Work order: Search for the word "degree" in the entries. Each line that holds it should be copied.

Collected data:
################

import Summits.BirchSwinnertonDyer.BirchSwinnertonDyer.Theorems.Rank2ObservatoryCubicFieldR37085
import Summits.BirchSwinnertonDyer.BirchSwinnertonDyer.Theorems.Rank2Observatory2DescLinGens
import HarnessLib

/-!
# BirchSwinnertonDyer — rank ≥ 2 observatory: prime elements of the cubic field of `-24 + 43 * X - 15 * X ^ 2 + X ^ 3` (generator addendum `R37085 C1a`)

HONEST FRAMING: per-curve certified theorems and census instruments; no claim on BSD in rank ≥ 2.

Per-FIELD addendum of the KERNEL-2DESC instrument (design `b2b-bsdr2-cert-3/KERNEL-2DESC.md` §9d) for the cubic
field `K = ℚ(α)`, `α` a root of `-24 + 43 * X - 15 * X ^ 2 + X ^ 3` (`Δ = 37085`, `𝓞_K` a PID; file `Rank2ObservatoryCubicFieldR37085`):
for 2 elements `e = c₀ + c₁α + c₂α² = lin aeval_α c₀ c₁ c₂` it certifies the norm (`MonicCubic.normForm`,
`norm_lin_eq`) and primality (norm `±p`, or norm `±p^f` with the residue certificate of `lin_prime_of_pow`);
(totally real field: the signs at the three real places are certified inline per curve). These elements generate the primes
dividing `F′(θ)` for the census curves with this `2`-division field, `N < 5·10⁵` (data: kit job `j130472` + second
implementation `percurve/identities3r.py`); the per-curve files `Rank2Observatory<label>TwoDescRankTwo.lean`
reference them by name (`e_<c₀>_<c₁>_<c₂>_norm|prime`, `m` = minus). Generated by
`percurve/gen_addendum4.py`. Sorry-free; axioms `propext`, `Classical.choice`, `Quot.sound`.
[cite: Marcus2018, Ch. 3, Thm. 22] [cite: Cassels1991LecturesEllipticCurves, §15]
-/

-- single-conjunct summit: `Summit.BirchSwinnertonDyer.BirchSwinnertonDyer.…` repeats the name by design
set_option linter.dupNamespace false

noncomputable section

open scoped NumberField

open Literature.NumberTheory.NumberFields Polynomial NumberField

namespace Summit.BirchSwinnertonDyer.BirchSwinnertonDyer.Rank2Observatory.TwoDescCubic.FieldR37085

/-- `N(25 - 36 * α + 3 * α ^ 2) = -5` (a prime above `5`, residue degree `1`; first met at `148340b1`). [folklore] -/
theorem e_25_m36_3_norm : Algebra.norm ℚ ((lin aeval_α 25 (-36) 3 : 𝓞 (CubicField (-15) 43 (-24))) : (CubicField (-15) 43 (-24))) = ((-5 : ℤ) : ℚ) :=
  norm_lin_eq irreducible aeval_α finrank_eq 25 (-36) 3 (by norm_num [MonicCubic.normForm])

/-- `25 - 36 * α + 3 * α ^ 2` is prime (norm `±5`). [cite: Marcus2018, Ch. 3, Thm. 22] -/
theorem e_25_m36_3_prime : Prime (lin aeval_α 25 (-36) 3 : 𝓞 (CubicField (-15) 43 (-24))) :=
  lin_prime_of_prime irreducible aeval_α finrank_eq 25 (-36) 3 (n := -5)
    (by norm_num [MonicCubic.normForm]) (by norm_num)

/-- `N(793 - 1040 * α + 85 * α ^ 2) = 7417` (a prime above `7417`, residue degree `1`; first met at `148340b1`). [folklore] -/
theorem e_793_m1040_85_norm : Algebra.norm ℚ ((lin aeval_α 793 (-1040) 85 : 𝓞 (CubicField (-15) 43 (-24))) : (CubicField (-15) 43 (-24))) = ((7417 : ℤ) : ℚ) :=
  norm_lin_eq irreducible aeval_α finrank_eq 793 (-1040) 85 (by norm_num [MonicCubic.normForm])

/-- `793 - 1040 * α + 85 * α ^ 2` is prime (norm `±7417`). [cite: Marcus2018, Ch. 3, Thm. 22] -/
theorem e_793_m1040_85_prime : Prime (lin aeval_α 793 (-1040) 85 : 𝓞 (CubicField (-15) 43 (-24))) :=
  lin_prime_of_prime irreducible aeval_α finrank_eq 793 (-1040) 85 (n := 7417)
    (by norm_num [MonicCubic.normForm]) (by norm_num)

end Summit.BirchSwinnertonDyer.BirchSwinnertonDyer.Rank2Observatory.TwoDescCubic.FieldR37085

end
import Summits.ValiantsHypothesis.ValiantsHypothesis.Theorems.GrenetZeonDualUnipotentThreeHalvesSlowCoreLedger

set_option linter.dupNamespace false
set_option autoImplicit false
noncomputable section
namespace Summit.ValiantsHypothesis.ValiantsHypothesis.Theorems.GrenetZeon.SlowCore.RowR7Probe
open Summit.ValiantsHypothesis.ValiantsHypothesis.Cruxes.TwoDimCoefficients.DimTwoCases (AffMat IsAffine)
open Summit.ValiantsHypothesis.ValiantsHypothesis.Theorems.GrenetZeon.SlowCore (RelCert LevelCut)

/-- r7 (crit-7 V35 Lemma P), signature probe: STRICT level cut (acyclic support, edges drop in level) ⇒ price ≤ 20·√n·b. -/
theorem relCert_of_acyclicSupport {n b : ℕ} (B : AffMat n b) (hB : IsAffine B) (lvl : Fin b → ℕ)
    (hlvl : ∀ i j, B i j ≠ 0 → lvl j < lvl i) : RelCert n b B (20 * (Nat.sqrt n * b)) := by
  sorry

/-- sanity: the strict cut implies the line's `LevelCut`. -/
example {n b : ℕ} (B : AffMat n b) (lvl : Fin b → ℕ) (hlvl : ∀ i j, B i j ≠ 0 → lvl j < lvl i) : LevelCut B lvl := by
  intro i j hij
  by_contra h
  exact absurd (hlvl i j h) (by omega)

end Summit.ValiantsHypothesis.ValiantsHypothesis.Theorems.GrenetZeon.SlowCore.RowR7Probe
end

################

Result of the task:
/-- `N(25 - 36 * α + 3 * α ^ 2) = -5` (a prime above `5`, residue degree `1`; first met at `148340b1`). [folklore] -/
/-- `N(793 - 1040 * α + 85 * α ^ 2) = 7417` (a prime above `7417`, residue degree `1`; first met at `148340b1`). [folklore] -/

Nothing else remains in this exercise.